La gata con botas

Como la gata con botas, más de 160 personas no tienen techo en Cádiz./Foto: Lucía Muñoz.

Como la gata con botas, más de 160 personas no tienen techo en Cádiz./Foto: Lucía Muñoz.

La gata con botas duerme desde hace siete años en un banquillo de Cádiz. Durante un año estuvo atrapada en un hospital por una enfermedad que superó poniendo en juego sus siete vidas. Cuando salió le habían arrebatado su casa y su pasión: la enseñanza. No tiene techo y se esconde bajo unos plásticos. Bajo su pelaje aparentemente suave, no duda en sacar las uñas cuando se topa en situaciones peligrosas.

La gata con botas tiene un nombre y unos derechos que le arrebataron. Tiene razones y argumentos cuerdos que defiende bajo la locura del sistema. Cuenta con la ayuda de algunas asociaciones que le proporcionan mantas y escasa comida. Pero si algo que amansa a esta fiera, es la radio, su fiel y única compañera. “Hay que escuchar la radio para tener viva la imaginación”, me dice con un maullido imponente, mientras se le escapa la risa.

Igual que ella, más de 160 personas deambulan por las calles de Cádiz. Un incremento del 60% de sin techos en la capital en menos de tres años , según Cáritas. Y es que, en ese mismo período de tiempo la ciudad ha visto como las cifras han ido cambiando notablemente al existir en un principio más de 3900 solicitantes de viviendas tanto en categorías de alquiler como de compra y a día de hoy se duplica al encontrar una cifra superior a los 6400 demandantes de hogar, es decir, también un 60% más, según Fernando Vicedo de la Asociación Pro Derechos Humanos de Andalucía (APDHA).
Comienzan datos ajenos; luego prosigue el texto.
/-! ## The rim cover in exponents: `3·ω(K₄) ≤ ω + Ω`, `TetraNoSaving ⟹ SesquiNoSaving` -/

/-- **`3·ω(K₄) ≤ ω + Ω`**, for every field: from `R₄(T(K₄)_{N·N²}) ≤ R(⟨N,N,N⟩)·R₄(S_N) ≤
C N^β · D N^γ ≤ (N·N²)^{(β+γ+ε)/3}` at one large level `N` and the level certificate
`omegaTetra_le_of_level`. [cite: ChristandlVranaZuiddam2016, Prop. 1.1.16] -/
theorem three_mul_omegaTetra_le_omega_add_omegaSesqui :
    3 * omegaTetra F ≤ omega F + omegaSesqui F := by
  have key : ∀ β ∈ admissibleExponents F, ∀ γ ∈ sesquiAdmissibleExponents F, ∀ ε : ℝ, 0 < ε →
      omegaTetra F ≤ (β + γ + ε) / 3 := by
    intro β hβ γ hγ ε hε
    have hβ2 : 2 ≤ β := admissibleExponents_two_le F hβ
    have hγ10 : 10 ≤ γ := ten_le_of_mem_sesquiAdmissibleExponents F hγ
    obtain ⟨C, hC0, hC⟩ := isBigO_iff'.1 hβ
    obtain ⟨D, hD0, hD⟩ := isBigO_iff'.1 hγ
    have hCDε : ∀ᶠ N : ℕ in atTop, C * D ≤ (N : ℝ) ^ ε :=
      ((tendsto_rpow_atTop hε).comp tendsto_natCast_atTop_atTop).eventually_ge_atTop (C * D)
    obtain ⟨N, ⟨⟨hN2, hCDN⟩, hRN⟩, hSN⟩ :=
      ((((eventually_ge_atTop 2).and hCDε).and hC).and hD).exists
    rw [Real.norm_of_nonneg (Nat.cast_nonneg _),
      Real.norm_of_nonneg (Real.rpow_nonneg (Nat.cast_nonneg _) _)] at hRN hSN
    have hNpos : (0 : ℝ) < N := by exact_mod_cast (show 0 < N by omega)
    have hL2 : 2 ≤ N * (N * N) :=
      hN2.trans (Nat.le_mul_of_pos_right N (Nat.mul_pos (by omega) (by omega)))
    have hθ : 0 ≤ (β + γ + ε) / 3 := by linarith
    refine omegaTetra_le_of_level F hL2 hθ ?_
    have h1 : (tensorRankD (tetra F (N * (N * N))) : ℝ) ≤
        (tensorRank (matMulTensor F N N N) : ℝ) * (tensorRankD (sesqui F N) : ℝ) := by
      exact_mod_cast tensorRankD_tetra_cube_le_mul_sesqui (F := F) N
    have h2 : (tensorRank (matMulTensor F N N N) : ℝ) * (tensorRankD (sesqui F N) : ℝ) ≤
        (C * (N : ℝ) ^ β) * (D * (N : ℝ) ^ γ) :=
      mul_le_mul hRN hSN (Nat.cast_nonneg _) (by positivity)
    have h3 : (C * (N : ℝ) ^ β) * (D * (N : ℝ) ^ γ) = (C * D) * (N : ℝ) ^ (β + γ) := by
      rw [Real.rpow_add hNpos]
      ring
    have h4 : (C * D) * (N : ℝ) ^ (β + γ) ≤ (N : ℝ) ^ ε * (N : ℝ) ^ (β + γ) :=
      mul_le_mul_of_nonneg_right hCDN (Real.rpow_nonneg hNpos.le _)
    have h6 : (((N * (N * N) : ℕ)) : ℝ) = (N : ℝ) ^ (3 : ℝ) := by
      rw [show (3 : ℝ) = ((3 : ℕ) : ℝ) by norm_num, Real.rpow_natCast]
      push_cast
      ring
    have h5 : (N : ℝ) ^ ε * (N : ℝ) ^ (β + γ) = (((N * (N * N) : ℕ)) : ℝ) ^ ((β + γ + ε) / 3) := by
      rw [← Real.rpow_add hNpos, h6, ← Real.rpow_mul hNpos.le]
      congr 1
      ring
    calc (tensorRankD (tetra F (N * (N * N))) : ℝ)
        ≤ (tensorRank (matMulTensor F N N N) : ℝ) * (tensorRankD (sesqui F N) : ℝ) := h1
      _ ≤ (C * (N : ℝ) ^ β) * (D * (N : ℝ) ^ γ) := h2
      _ = (C * D) * (N : ℝ) ^ (β + γ) := h3
      _ ≤ (N : ℝ) ^ ε * (N : ℝ) ^ (β + γ) := h4
      _ = (((N * (N * N) : ℕ)) : ℝ) ^ ((β + γ + ε) / 3) := h5
  by_contra hlt
  rw [not_le] at hlt
  set δ := 3 * omegaTetra F - (omega F + omegaSesqui F) with hδdef
  have hδ : 0 < δ := by linarith
  obtain ⟨β, hβ, hβlt⟩ := (csInf_lt_iff (admissibleExponents_bddBelow F)
    (admissibleExponents_nonempty F)).1 (show omega F < omega F + δ / 4 by linarith)
  have hγ : omegaSesqui F + δ / 4 ∈ sesquiAdmissibleExponents F :=
    mem_sesquiAdmissibleExponents_of_lt F (by linarith)
  have hkey := key β hβ _ hγ (δ / 4) (by linarith)
  linarith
El derecho a la vivienda lo recoge la Constitución española en el artículo 47: “Todos los españoles tienen derecho a disfrutar de una vivienda digna y adecuada. Los poderes públicos promoverán las condiciones necesarias y establecerán las normas pertinentes para hacer efectivo este derecho, regulando la utilización del suelo de acuerdo con el interés general para impedir la especulación”. Sin embargo, en lo que va de año tres personas sin hogar han muerto en las calles gaditanas, tirados en unas escaleras.

El sistema en lugar de aliviar este problema lo ha convertido en un lastre y ha dejado en manos de asociaciones y organizaciones no gubernamentales las competencias sociales que le corresponden. Tanto es así, que los recursos asignados a resolver este problema, un problema identificado y reconocido por la Unión Europea, no son suficientes.

Cádiz cuenta con un albergue municipal supuestamente acondicionado acoger a personas que viven en la calle, sin embargo está gestionado por una empresa privada y pone a disposición de indigentes cerca de 20 plazas rotatorias, de las cuales solo 8 son permanentes y, por otro lado, existen 15 más que ponen a disposición una asociación privada conocida como Caballeros Hospitalarios. En total, menos de una cuarta parte de las necesarias para aplacar la noche en la calle y conseguir al menos, un sueño tranquilo y una higiene mínima. “Necesitamos recursos estructurales, no coyunturales para evitar atravesar el frágil umbral de la pobreza”, apostilla APDHA.

La gata con botas se sienta en el banco, espera y desespera. Ronronea cuando recibe muestras de cariño, pero felina enseña los dientes cuando habla de política. La vida en la calle es dura y, como dice la gata, “asquerosa”.